DF_M_KNN<-cbind(DF_M,pr2)
# Use the plot "p6" and add a contour plot to it then save it in "p7"
# The contour plot gives us the decision boundary for two groups based on the probability "pr2": (<=.5==blue) orange if greater.
p7=p6+
geom_contour(data=DF_M_KNN,aes(x=cx,y=cy,z=pr2),
binwidth=.51,lwd=.5,colour="black")
p7
KNN1 <- knn(training_data[, 1:2], training_data[, 1:2], training_data[, 3], k = 1,
prob = TRUE, use.all = TRUE)
mean(KNN1 != training_data[, 3])
[1] 0
As expected using K=1 gives us the training error 0. Because of using K=1 the over fitting occurred. However, in theory this model will fail during testing because the model was trained only one observation each time. So, when it will encounter a diffrent testing value it will fail.
KNN1_boundary<-knn(training_data[,1:2],DF_M,training_data[,3],
k=1,prob=TRUE,use.all=TRUE)
new_M_KNN1<-cbind.data.frame(DF_M,KNN1_boundary)
p8=p4+geom_point(data=new_M_KNN1[,1:2],aes(x=cx,y=cy),
colour= ifelse( new_M_KNN1[ , 3]==1,"orange","blue"), alpha=.05)
KNN1pr1<-attr(KNN1_boundary,"prob")
KNN1pr2<-ifelse(KNN1_boundary=="1",1-KNN1pr1,KNN1pr1)
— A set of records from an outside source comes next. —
/-- **THE HEAD: `hpure`∕`hAraw` OF ★ p864260 FROM THE FLAT TUBE PRESENTATION (cut (α), refined faces).**  Under the readings (E) `heb`, (T) `hpres`, (M) `hFrpt`, the integral reading
`hAint₀` of the coarse raw blocks and per-term integrability on `{1 < re}`: (i) the RAW FACE DECOMPOSITION (`K2LiuIncoherentRankOneFaceRefinement`'s `hdec`) with explicit fine raw blocks,
and (ii) for those fine raw blocks, ★ p864260's `hAint` IN PURE-TENSOR FORM — `= ∫ ∏_w Ψloc X p w s h (FrΩ u w) dν_{X,h}` with
`Ψloc X p w s h m := [w = w₀ ? γ X p s : 1] · eb X w (blk m) · Fs X p w s (Frx X w · m · Frg X h w)` (so ★ p864260's `hpure` is `rfl` and its `hAraw` is `rfl` at
`Araw X p w s g := ∫ Ψloc(…)(Frg := g)(nfr ρ) dρ`, `comp X h w := Frg X h w` — the `h`-dependence is through the right frame factor ONLY, as the second reader asked).
[cite: KudlaRallis1994, §2 (2.10)–(2.12)] [cite: Shimura1997, §16.4, §18.4] [cite: Tate1967, §3 Thm. 3.3.1] -/
theorem hpure_hAraw_of_flatTubePresentation {φ ρ Ω σ Mfr B : Type*} [MeasurableSpace Ω] [Fintype σ] [DecidableEq σ] [Mul Mfr] (w₀ : σ) (blk : Mfr → B)
    (I : skewMatrices ((IsCMField.complexConj L : L ≃ₐ[Fp L] L) : L →+* L) ((gramR L e dV hdV dW hdW).map (algebraMap (Fp L) L)) → HA L e dV hdV dW hdW → Finset φ)
    (A : skewMatrices ((IsCMField.complexConj L : L ≃ₐ[Fp L] L) : L →+* L) ((gramR L e dV hdV dW hdW).map (algebraMap (Fp L) L)) → φ → ℂ → HA L e dV hdV dW hdW → ℂ)
    (ν : skewMatrices ((IsCMField.complexConj L : L ≃ₐ[Fp L] L) : L →+* L) ((gramR L e dV hdV dW hdW).map (algebraMap (Fp L) L)) → HA L e dV hdV dW hdW → Measure Ω)
    -- (M) the frames of the unipotent, of the left point and of the right point, and the frame of the translated point
    (FrΩ : Ω → σ → Mfr)
    (Frx : skewMatrices ((IsCMField.complexConj L : L ≃ₐ[Fp L] L) : L →+* L) ((gramR L e dV hdV dW hdW).map (algebraMap (Fp L) L)) → σ → Mfr)
    (Frg : skewMatrices ((IsCMField.complexConj L : L ≃ₐ[Fp L] L) : L →+* L) ((gramR L e dV hdV dW hdW).map (algebraMap (Fp L) L)) → HA L e dV hdV dW hdW → σ → Mfr)
    (Frpt : skewMatrices ((IsCMField.complexConj L : L ≃ₐ[Fp L] L) : L →+* L) ((gramR L e dV hdV dW hdW).map (algebraMap (Fp L) L)) → HA L e dV hdV dW hdW → Ω → σ → Mfr)
    (hFrpt : ∀ (X : skewMatrices ((IsCMField.complexConj L : L ≃ₐ[Fp L] L) : L →+* L) ((gramR L e dV hdV dW hdW).map (algebraMap (Fp L) L))) (h : HA L e dV hdV dW hdW) (u : Ω) (w : σ),
      Frpt X h u w = Frx X w * FrΩ u w * Frg X h w)
    -- (E) the character read through the frame
    (χ : skewMatrices ((IsCMField.complexConj L : L ≃ₐ[Fp L] L) : L →+* L) ((gramR L e dV hdV dW hdW).map (algebraMap (Fp L) L)) → Ω → ℂ)
    (eb : skewMatrices ((IsCMField.complexConj L : L ≃ₐ[Fp L] L) : L →+* L) ((gramR L e dV hdV dW hdW).map (algebraMap (Fp L) L)) → σ → B → ℂ)
    (heb : ∀ (X : skewMatrices ((IsCMField.complexConj L : L ≃ₐ[Fp L] L) : L →+* L) ((gramR L e dV hdV dW hdW).map (algebraMap (Fp L) L))) (u : Ω),
      χ X u = ∏ w, eb X w (blk (FrΩ u w)))
    -- the coarse raw block as an integral, (T) the flat tube presentation of the slice at the translated point, per-term integrability
    (Φ : skewMatrices ((IsCMField.complexConj L : L ≃ₐ[Fp L] L) : L →+* L) ((gramR L e dV hdV dW hdW).map (algebraMap (Fp L) L)) → φ → ℂ → HA L e dV hdV dW hdW → Ω → ℂ)
    (hAint₀ : ∀ X : skewMatrices ((IsCMField.complexConj L : L ≃ₐ[Fp L] L) : L →+* L) ((gramR L e dV hdV dW hdW).map (algebraMap (Fp L) L)),
      (X : Matrix (Fin n) (Fin n) L) ≠ 0 → (X : Matrix (Fin n) (Fin n) L).det = 0 → ∀ (h : HA L e dV hdV dW hdW), ∀ j ∈ I X h, ∀ s : ℂ, 1 < s.re →
        A X j s h = ∫ u, χ X u * Φ X j s h u ∂(ν X h))
    (R : skewMatrices ((IsCMField.complexConj L : L ≃ₐ[Fp L] L) : L →+* L) ((gramR L e dV hdV dW hdW).map (algebraMap (Fp L) L)) → φ → Finset ρ)
    (γ : skewMatrices ((IsCMField.complexConj L : L ≃ₐ[Fp L] L) : L →+* L) ((gramR L e dV hdV dW hdW).map (algebraMap (Fp L) L)) → (Sigma fun _ : φ => ρ) → ℂ → ℂ)
    (Fs : skewMatrices ((IsCMField.complexConj L : L ≃ₐ[Fp L] L) : L →+* L) ((gramR L e dV hdV dW hdW).map (algebraMap (Fp L) L)) → (Sigma fun _ : φ => ρ) → σ → ℂ → Mfr → ℂ)
    (hpres : ∀ X : skewMatrices ((IsCMField.complexConj L : L ≃ₐ[Fp L] L) : L →+* L) ((gramR L e dV hdV dW hdW).map (algebraMap (Fp L) L)),
      (X : Matrix (Fin n) (Fin n) L) ≠ 0 → (X : Matrix (Fin n) (Fin n) L).det = 0 → ∀ (h : HA L e dV hdV dW hdW), ∀ j ∈ I X h, ∀ (s : ℂ) (u : Ω),
        Φ X j s h u = ∑ r ∈ R X j, γ X ⟨j, r⟩ s * ∏ w, Fs X ⟨j, r⟩ w s (Frpt X h u w))
    (hint : ∀ X : skewMatrices ((IsCMField.complexConj L : L ≃ₐ[Fp L] L) : L →+* L) ((gramR L e dV hdV dW hdW).map (algebraMap (Fp L) L)),
      (X : Matrix (Fin n) (Fin n) L) ≠ 0 → (X : Matrix (Fin n) (Fin n) L).det = 0 → ∀ (h : HA L e dV hdV dW hdW), ∀ j ∈ I X h, ∀ r ∈ R X j, ∀ s : ℂ, 1 < s.re →
        Integrable (fun u => χ X u * (γ X ⟨j, r⟩ s * ∏ w, Fs X ⟨j, r⟩ w s (Frpt X h u w))) (ν X h)) :
    -- (i) the raw face decomposition with explicit fine raw blocks
    (∀ X : skewMatrices ((IsCMField.complexConj L : L ≃ₐ[Fp L] L) : L →+* L) ((gramR L e dV hdV dW hdW).map (algebraMap (Fp L) L)),
      (X : Matrix (Fin n) (Fin n) L) ≠ 0 → (X : Matrix (Fin n) (Fin n) L).det = 0 → ∀ (h : HA L e dV hdV dW hdW), ∀ j ∈ I X h, ∀ s : ℂ, 1 < s.re →
        A X j s h = ∑ r ∈ R X j,
          (fun X (p : Sigma fun _ : φ => ρ) s h => ∫ u, χ X u * (γ X p s * ∏ w, Fs X p w s (Frpt X h u w)) ∂(ν X h)) X ⟨j, r⟩ s h) ∧
    -- (ii) the fine raw blocks in pure-tensor form (★ p864260's `hAint` with `hpure := rfl`)
    (∀ X : skewMatrices ((IsCMField.complexConj L : L ≃ₐ[Fp L] L) : L →+* L) ((gramR L e dV hdV dW hdW).map (algebraMap (Fp L) L)),
      (X : Matrix (Fin n) (Fin n) L) ≠ 0 → (X : Matrix (Fin n) (Fin n) L).det = 0 → ∀ (h : HA L e dV hdV dW hdW), ∀ p ∈ (I X h).sigma (R X), ∀ s : ℂ, 1 < s.re →
        (fun X (p : Sigma fun _ : φ => ρ) s h => ∫ u, χ X u * (γ X p s * ∏ w, Fs X p w s (Frpt X h u w)) ∂(ν X h)) X p s h =
          ∫ u, (fun X p s h u => ∏ w, (fun X p w s h (m : Mfr) => (if w = w₀ then γ X p s else 1) * eb X w (blk m) * Fs X p w s (Frx X w * m * Frg X h w))
            X p w s h (FrΩ u w)) X p s h u ∂(ν X h)) :=
  ⟨hdec_of_flatTubePresentation L e dV hdV dW hdW I A ν χ Φ hAint₀ R γ Fs Frpt hpres hint,
    hAint_of_flatTubePresentation L e dV hdV dW hdW w₀ blk I R ν FrΩ Frx Frg Frpt hFrpt χ eb heb γ Fs
      (fun X p s h => ∫ u, χ X u * (γ X p s * ∏ w, Fs X p w s (Frpt X h u w)) ∂(ν X h)) (fun _ _ _ _ _ _ _ _ _ _ => rfl)⟩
DF_M_KNN1<-cbind(DF_M,KNN1pr2)
p9=p8+
geom_contour(data=DF_M_KNN1,aes(x=cx,y=cy,z=KNN1pr2),
binwidth=.51,lwd=.5,colour="black")
p9
test_data <- as.data.frame(read_excel("~/Desktop/OrabyHW/FunPub/testing_data.xlsx"))
head(test_data)
## cx cy Y
## 1 1.1893464 -0.2660198 0
## 2 -2.6182795 2.7170750 1
## 3 -0.5477458 -1.6125951 0
## 4 1.2072968 0.2131221 0
## 5 1.7328078 1.8899233 1
## 6 -1.7083489 0.9357727 1
SDiff <- (test_data[, 3] - predict(LR, test_data[, 1:2]))^2
MSELRt <- mean(SDiff)
After applying the LR model on the test data we can see the slight improvement in the MSE, is now 0.11
KNN7t <- knn(training_data[, 1:2], test_data[, 1:2], training_data[, 3], k = 7, prob = TRUE,
use.all = TRUE)
MSEKNN7t <- mean(KNN7t != test_data[, 3])
After applying the KNN with K= 7 on the test data we can see the MSE is now 0.2
KNN1t <- knn(training_data[, 1:2], test_data[, 1:2], training_data[, 3], k = 1, prob = TRUE,
use.all = TRUE)
MSEKNN1t <- mean(KNN1t != test_data[, 3])
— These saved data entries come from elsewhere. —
import Summits.BirchSwinnertonDyer.BirchSwinnertonDyer.Theorems.SmallImageMuTransferMuTransferX9KolyvaginClassTwistLocal
import Literature.NumberTheory.GaloisRepresentations.ModPCyclotomicCharacterInertiaSurjective
import Literature.NumberTheory.GaloisRepresentations.LocalGaloisGroupFrobeniusProofs
import HarnessLib

/-!
# K6 crux `MuTransferX9` (stmt-BirchSwinnertonDyer-19276), skeleton v6 stub `stub_stepsTwoFourOdd`:
# a LOCAL arithmetic Frobenius of `ℚ_q` that fixes the `ℓ`-th roots of unity (`res r ∈ Gal(ℚ̄/ℚ(μ_ℓ))`,
# `ℓ` the prime of `q`) — the element `φ ∈ N` of the Kolyvagin value identity realised locally

Cell `b2b-bsdres` (X9 prover lineage, GEN 45) serving the K6 route `SmallImageMuTransfer` of cell
`bsd-smallim`.  HONEST FRAMING: the cell deletes COMBINATION-SHAPED residual classes of the rank-≤1
BSD formula from PUBLISHED theorems only and TYPES the construction-shaped remainder; this is not
"finishing BSD"; class X9 stays TYPED at class level.  `--supports` helper toward
stmt-BirchSwinnertonDyer-19276 (`stub_stepsTwoFourOdd` of skeleton v6 `a90a661b046bb403` / v6d);
books nothing, closes nothing; THEOREMS ONLY (no definition, no named fact, no `sorry`).

## Why

In the assembly of `stub_stepsTwoFourOdd` two local statements at the `E`-split prime `q` must be
evaluated at THE SAME element: koly's STEP 4 ⊕ Lemma 1 (iii)
(`LocalSplitPrime.convCoeff_eq_zero_of_transverse_of_unramified`) pairs the Kolyvagin value
`c (res t₀)` with `Ψc (res Fr)` for a LOCAL arithmetic Frobenius `Fr ∈ Γ_{ℚ_q}` (`IsAbsArithFrob`),
while the value identity of MU-TRANSFER-PROOF §3 (3.1) (k6-g3 `KolyvaginTwist.rho_sub_eq_of_norm_witness`:
`(ρ(φ) − 1) a = n • y(φ) − w(φ)`) is stated at an element `φ` of `N = Gal(ℚ̄/ℚ(μ_ℓ))` (the tame
cocycle `y` lives on `N`).  Since `ℚ_q(μ_ℓ)/ℚ_q` is totally ramified (`ℓ` the prime of `q`), an
arithmetic Frobenius of `ℚ_q` can be chosen INSIDE `N`: multiply any Frobenius by the inertia element
on which `χ̄_ℓ` takes the inverse value (`χ̄_ℓ` maps `I_{ℚ_q}` onto `(ℤ/ℓ)ˣ`, Serre LF IV §4).  This
file supplies that element; its `E`-splitness and exact `κ`-depth are then inherited from the stub's
global Frobenius by x9's `isSplit_and_depth_absGaloisRestrict_of_isArithFrobAt_rat` (every local
arithmetic Frobenius qualifies), and `res r` normalises `ℐ_{𝔓₀}`
(k6-g3 `absGaloisRestrict_normalises_inertia_adicCompletionPrime`), which is the `hkill` input of
`rho_sub_eq_of_norm_witness` via `inv_mul_conj_mem_of_normalises`.

## What

* §1 (any non-archimedean local field `F`): `IsAbsArithFrob.inertia_mul` / `.mul_inertia` — an
  arithmetic Frobenius times an inertia element is an arithmetic Frobenius;
  `exists_isAbsArithFrob_modPCyclotomicCharacterZMod_eq` — if `χ̄_ℓ` maps `I_F` onto `(ℤ/ℓ)ˣ`, every
  value `u` is `χ̄_ℓ(r)` for some arithmetic Frobenius `r` (in particular `u = 1`).
* §2 (`ℚ`, a finite place `q`, `ℓ` its prime in either spelling):
  **`exists_isAbsArithFrob_absGaloisRestrict_mem_rootsOfUnityFixer`** —
  `∃ r : Γ_{ℚ_q}, IsAbsArithFrob r ∧ res r ∈ rootsOfUnityFixer ℚ (primesEquiv q)` (no instance
  hypotheses: `NeZero (ℓ : ℚ_q)` is derived from `char ℚ_q = 0`), the `absNorm` twin
  `…_rootsOfUnityFixer_absNorm`, and the versions recording `χ̄_ℓ^{ℚ_q}(r) = 1`.

PARTITION (D-0054): X9 (A4) · X10b∧¬Surj (A5) at `p = 3` — Galois-side seam helper toward
`stub_stepsTwoFourOdd`; closes NONE.

References: J.-P. Serre, *Local Fields* (1979) Ch. I §8 (Frobenius), Ch. IV §4 Prop. 17–18
[SerreLocalFields1979]; K. Rubin, *Euler Systems* (2000) §4.4–§4.5 (`Fr_ℓ ∈ G_{ℚ(μ_ℓ)}` acting on
the derivative classes) [Rubin2000]; B. Perrin-Riou, Ann. Inst. Fourier 48 (1998) Prop. 3.1.6
[PerrinRiou1998AIF]; J. Neukirch, *Algebraic Number Theory* (1999) Ch. II (9.6) [NeukirchANT1999];
HOME/koly/MU-TRANSFER-PROOF.md §3 (3.1), §5 STEP 4.
-/

-- the summit and its single problem are both named `BirchSwinnertonDyer` (registry layout D-0017)
set_option linter.dupNamespace false

set_option autoImplicit false

noncomputable section

open Function
open scoped NumberField Pointwise
open Field IsDedekindDomain NumberField
open Literature.NumberTheory.GaloisRepresentations
open Literature.NumberTheory.GaloisRepresentations.IsNonarchimedeanLocalField
open Rat.HeightOneSpectrum

namespace Summit.BirchSwinnertonDyer.BirchSwinnertonDyer.Rank1Residual.TameSeams

/-! ## §1 Arithmetic Frobenii and inertia in a local field -/

section LocalField

variable {F : Type*} [Field F] [ValuativeRel F] [TopologicalSpace F] [IsNonarchimedeanLocalField F]

/-- **`I_F · Frob ⊆ Frob`**: an inertia element times an arithmetic Frobenius is an arithmetic
Frobenius (`(tσ)x − x^q = (t(σx) − σx) + (σx − x^q)`). [cite: SerreLocalFields1979, Ch. I §8] -/
theorem IsAbsArithFrob.inertia_mul {t σ : absoluteGaloisGroup F} (ht : t ∈ absInertia F)
    (hσ : IsAbsArithFrob σ) : IsAbsArithFrob (t * σ) := by
  intro x
  change (t * σ) • x - x ^ _ ∈ absMaximalIdeal F
  have h1 := hσ x
  change σ • x - x ^ _ ∈ absMaximalIdeal F at h1
  have h2 := (mem_absInertia_iff.1 ht) (σ • x)
  have h3 := add_mem h2 h1
  rw [sub_add_sub_cancel] at h3
  rwa [mul_smul]

/-- **`Frob · I_F ⊆ Frob`**: an arithmetic Frobenius times an inertia element is an arithmetic
Frobenius (`σt = (σtσ⁻¹)σ` and `I_F` is normal). [cite: SerreLocalFields1979, Ch. I §8] -/
theorem IsAbsArithFrob.mul_inertia {t σ : absoluteGaloisGroup F} (hσ : IsAbsArithFrob σ)
    (ht : t ∈ absInertia F) : IsAbsArithFrob (σ * t) := by
  haveI : (absInertia F).Normal := absInertia_normal_holds F
  have h : σ * t = (σ * t * σ⁻¹) * σ := by group
  rw [h]
  exact IsAbsArithFrob.inertia_mul (Subgroup.Normal.conj_mem inferInstance t ht σ) hσ

/-- **Arithmetic Frobenii with prescribed mod-`ℓ` cyclotomic character**: if `χ̄_ℓ` maps the inertia
group `I_F` onto `(ℤ/ℓ)ˣ` (e.g. `F = ℚ_ℓ`: Serre LF IV §4 Prop. 17–18), then for every
`u ∈ (ℤ/ℓ)ˣ` there is an arithmetic Frobenius `r ∈ Γ_F` with `χ̄_ℓ(r) = u` — adjust any Frobenius
(`exists_isAbsArithFrob_holds`) by an inertia element.
[cite: SerreLocalFields1979, Ch. IV §4, Prop. 17–18] -/
theorem exists_isAbsArithFrob_modPCyclotomicCharacterZMod_eq (ℓ : ℕ) [Fact ℓ.Prime]
    [NeZero ((ℓ : ℕ) : F)]
    (hχI : ∀ u : (ZMod ℓ)ˣ, ∃ t ∈ absInertia F, modPCyclotomicCharacterZMod F ℓ t = u)
    (u : (ZMod ℓ)ˣ) :
    ∃ r : absoluteGaloisGroup F, IsAbsArithFrob r ∧ modPCyclotomicCharacterZMod F ℓ r = u := by
  obtain ⟨r₀, hr₀⟩ := exists_isAbsArithFrob_holds F
  obtain ⟨t, ht, hχt⟩ := hχI (u * (modPCyclotomicCharacterZMod F ℓ r₀)⁻¹)
  refine ⟨t * r₀, IsAbsArithFrob.inertia_mul ht hr₀, ?_⟩
  rw [map_mul, hχt, inv_mul_cancel_right]

end LocalField

/-! ## §2 Over `ℚ`: a local arithmetic Frobenius at `q` fixing `μ_ℓ` -/

section Rat

/-- `ℓ ≠ 0` in `ℚ_q` for a prime (indeed any nonzero) natural number `ℓ`: `ℚ → ℚ_q` is injective.
[cite: NeukirchANT1999, Ch. II (9.6)] -/
theorem neZero_natCast_adicCompletion (q : HeightOneSpectrum (𝓞 ℚ)) (ℓ : ℕ) [NeZero ℓ] :
    NeZero ((ℓ : ℕ) : q.adicCompletion ℚ) :=
  NeZero.nat_of_injective (algebraMap ℚ (q.adicCompletion ℚ)).injective

/-- **A local arithmetic Frobenius of `ℚ_q` with `χ̄_ℓ = 1`**, `ℓ = primesEquiv q` the residue
characteristic: `ℚ_q(μ_ℓ)/ℚ_q` is totally ramified, so a Frobenius can be chosen acting trivially
on `μ_ℓ`. [cite: SerreLocalFields1979, Ch. IV §4, Prop. 17–18] -/
theorem exists_isAbsArithFrob_modPCyclotomicCharacterZMod_eq_one (q : HeightOneSpectrum (𝓞 ℚ))
    [Fact (((primesEquiv q : Nat.Primes) : ℕ)).Prime]
    [NeZero ((((primesEquiv q : Nat.Primes) : ℕ) : ℕ) : q.adicCompletion ℚ)] :
    ∃ r : absoluteGaloisGroup (q.adicCompletion ℚ), IsAbsArithFrob r ∧
      modPCyclotomicCharacterZMod (q.adicCompletion ℚ) ((primesEquiv q : Nat.Primes) : ℕ) r = 1 :=
  exists_isAbsArithFrob_modPCyclotomicCharacterZMod_eq _
    (fun u => Rat.exists_mem_absInertia_adicCompletion_modPCyclotomicCharacterZMod_eq q rfl u) 1

/-- The same in the `absNorm` currency of koly's local files (`ℓ = Ideal.absNorm q.asIdeal`).
[cite: SerreLocalFields1979, Ch. IV §4, Prop. 17–18] -/
theorem exists_isAbsArithFrob_modPCyclotomicCharacterZMod_absNorm_eq_one
    (q : HeightOneSpectrum (𝓞 ℚ)) [Fact (Ideal.absNorm q.asIdeal).Prime]
    [NeZero ((Ideal.absNorm q.asIdeal : ℕ) : q.adicCompletion ℚ)] :
    ∃ r : absoluteGaloisGroup (q.adicCompletion ℚ), IsAbsArithFrob r ∧
      modPCyclotomicCharacterZMod (q.adicCompletion ℚ) (Ideal.absNorm q.asIdeal) r = 1 :=
  exists_isAbsArithFrob_modPCyclotomicCharacterZMod_eq _
    (fun u => Rat.exists_mem_absInertia_adicCompletion_modPCyclotomicCharacterZMod_eq_of_absNorm_eq
      q rfl u) 1

/-- **The element `φ ∈ N` of the value identity, as a LOCAL arithmetic Frobenius**: there is
`r ∈ Γ_{ℚ_q}` which is an arithmetic Frobenius of `ℚ_q` and whose restriction to `ℚ̄` lies in
`N = Gal(ℚ̄/ℚ(μ_ℓ))`, `ℓ = primesEquiv q` (no instance hypotheses).  With x9's
`isSplit_and_depth_absGaloisRestrict_of_isArithFrobAt_rat`, `res r` is moreover `E`-split of the
same `κ`-depth as the stub's global Frobenius, and it normalises `ℐ_{𝔓₀}`
(`KolyvaginTwist.absGaloisRestrict_normalises_inertia_adicCompletionPrime`).
[cite: Rubin2000, §4.4–§4.5] [cite: PerrinRiou1998AIF, Prop. 3.1.6] -/
theorem exists_isAbsArithFrob_absGaloisRestrict_mem_rootsOfUnityFixer (q : HeightOneSpectrum (𝓞 ℚ)) :
    ∃ r : absoluteGaloisGroup (q.adicCompletion ℚ), IsAbsArithFrob r ∧
      absGaloisRestrict ℚ (q.adicCompletion ℚ) r ∈
        rootsOfUnityFixer ℚ ((primesEquiv q : Nat.Primes) : ℕ) := by
  haveI : Fact (((primesEquiv q : Nat.Primes) : ℕ)).Prime := ⟨(primesEquiv q).2⟩
  haveI : NeZero ((primesEquiv q : Nat.Primes) : ℕ) := ⟨(primesEquiv q).2.ne_zero⟩
  haveI := neZero_natCast_adicCompletion q ((primesEquiv q : Nat.Primes) : ℕ)
  obtain ⟨r, hr, hχ⟩ := exists_isAbsArithFrob_modPCyclotomicCharacterZMod_eq_one q
  exact ⟨r, hr, KolyvaginTwist.absGaloisRestrict_mem_rootsOfUnityFixer_of q _ hχ⟩

/-- The same with `N` spelled `rootsOfUnityFixer ℚ (Ideal.absNorm q.asIdeal)`.
[cite: Rubin2000, §4.4–§4.5] -/
theorem exists_isAbsArithFrob_absGaloisRestrict_mem_rootsOfUnityFixer_absNorm
    (q : HeightOneSpectrum (𝓞 ℚ)) :
    ∃ r : absoluteGaloisGroup (q.adicCompletion ℚ), IsAbsArithFrob r ∧
      absGaloisRestrict ℚ (q.adicCompletion ℚ) r ∈ rootsOfUnityFixer ℚ (Ideal.absNorm q.asIdeal) := by
  rw [Literature.NumberTheory.LFunctions.absNorm_asIdeal_eq_primesEquiv]
  exact exists_isAbsArithFrob_absGaloisRestrict_mem_rootsOfUnityFixer q

/-- **Both at once, for the assembler**: a local arithmetic Frobenius `r` of `ℚ_q` with
`res r ∈ Gal(ℚ̄/ℚ(μ_ℓ))` in BOTH spellings of `ℓ` and `χ̄_{N q}^{ℚ_q}(r) = 1` (instance binders as
in koly's local section). [cite: Rubin2000, §4.4–§4.5] [cite: SerreLocalFields1979, Ch. IV §4, Prop. 17–18] -/
theorem exists_isAbsArithFrob_mem_rootsOfUnityFixer_and (q : HeightOneSpectrum (𝓞 ℚ))
    [Fact (Ideal.absNorm q.asIdeal).Prime]
    [NeZero ((Ideal.absNorm q.asIdeal : ℕ) : q.adicCompletion ℚ)] :
    ∃ r : absoluteGaloisGroup (q.adicCompletion ℚ), IsAbsArithFrob r ∧
      absGaloisRestrict ℚ (q.adicCompletion ℚ) r ∈
        rootsOfUnityFixer ℚ ((primesEquiv q : Nat.Primes) : ℕ) ∧
      absGaloisRestrict ℚ (q.adicCompletion ℚ) r ∈ rootsOfUnityFixer ℚ (Ideal.absNorm q.asIdeal) ∧
      modPCyclotomicCharacterZMod (q.adicCompletion ℚ) (Ideal.absNorm q.asIdeal) r = 1 := by
  obtain ⟨r, hr, hχ⟩ := exists_isAbsArithFrob_modPCyclotomicCharacterZMod_absNorm_eq_one q
  have hN := KolyvaginTwist.absGaloisRestrict_mem_rootsOfUnityFixer_of q _ hχ
  refine ⟨r, hr, ?_, hN, hχ⟩
  rw [← Literature.NumberTheory.LFunctions.absNorm_asIdeal_eq_primesEquiv]
  exact hN

end Rat

end Summit.BirchSwinnertonDyer.BirchSwinnertonDyer.Rank1Residual.TameSeams

end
After applying the KNN with K= 1 on the test data we can see the MSE is now increased to 0.1
Season 2: In season 2 there will be four more contestants: contestant 4 performing logistic regression, contestant 5 performing LDA, contestant 6 performing QDA, contestant 7 performing \(naïve\) Bayes.
Comments:
Both the LR and KNN with K=1 has the same smaller testing MSE than the KNN with K= 7. So it seems that it is a tie between contestant 1 and contestant 2. However, being the parametric model LR has simplicity and better interpretability. So in my opinion contestant 1 wins!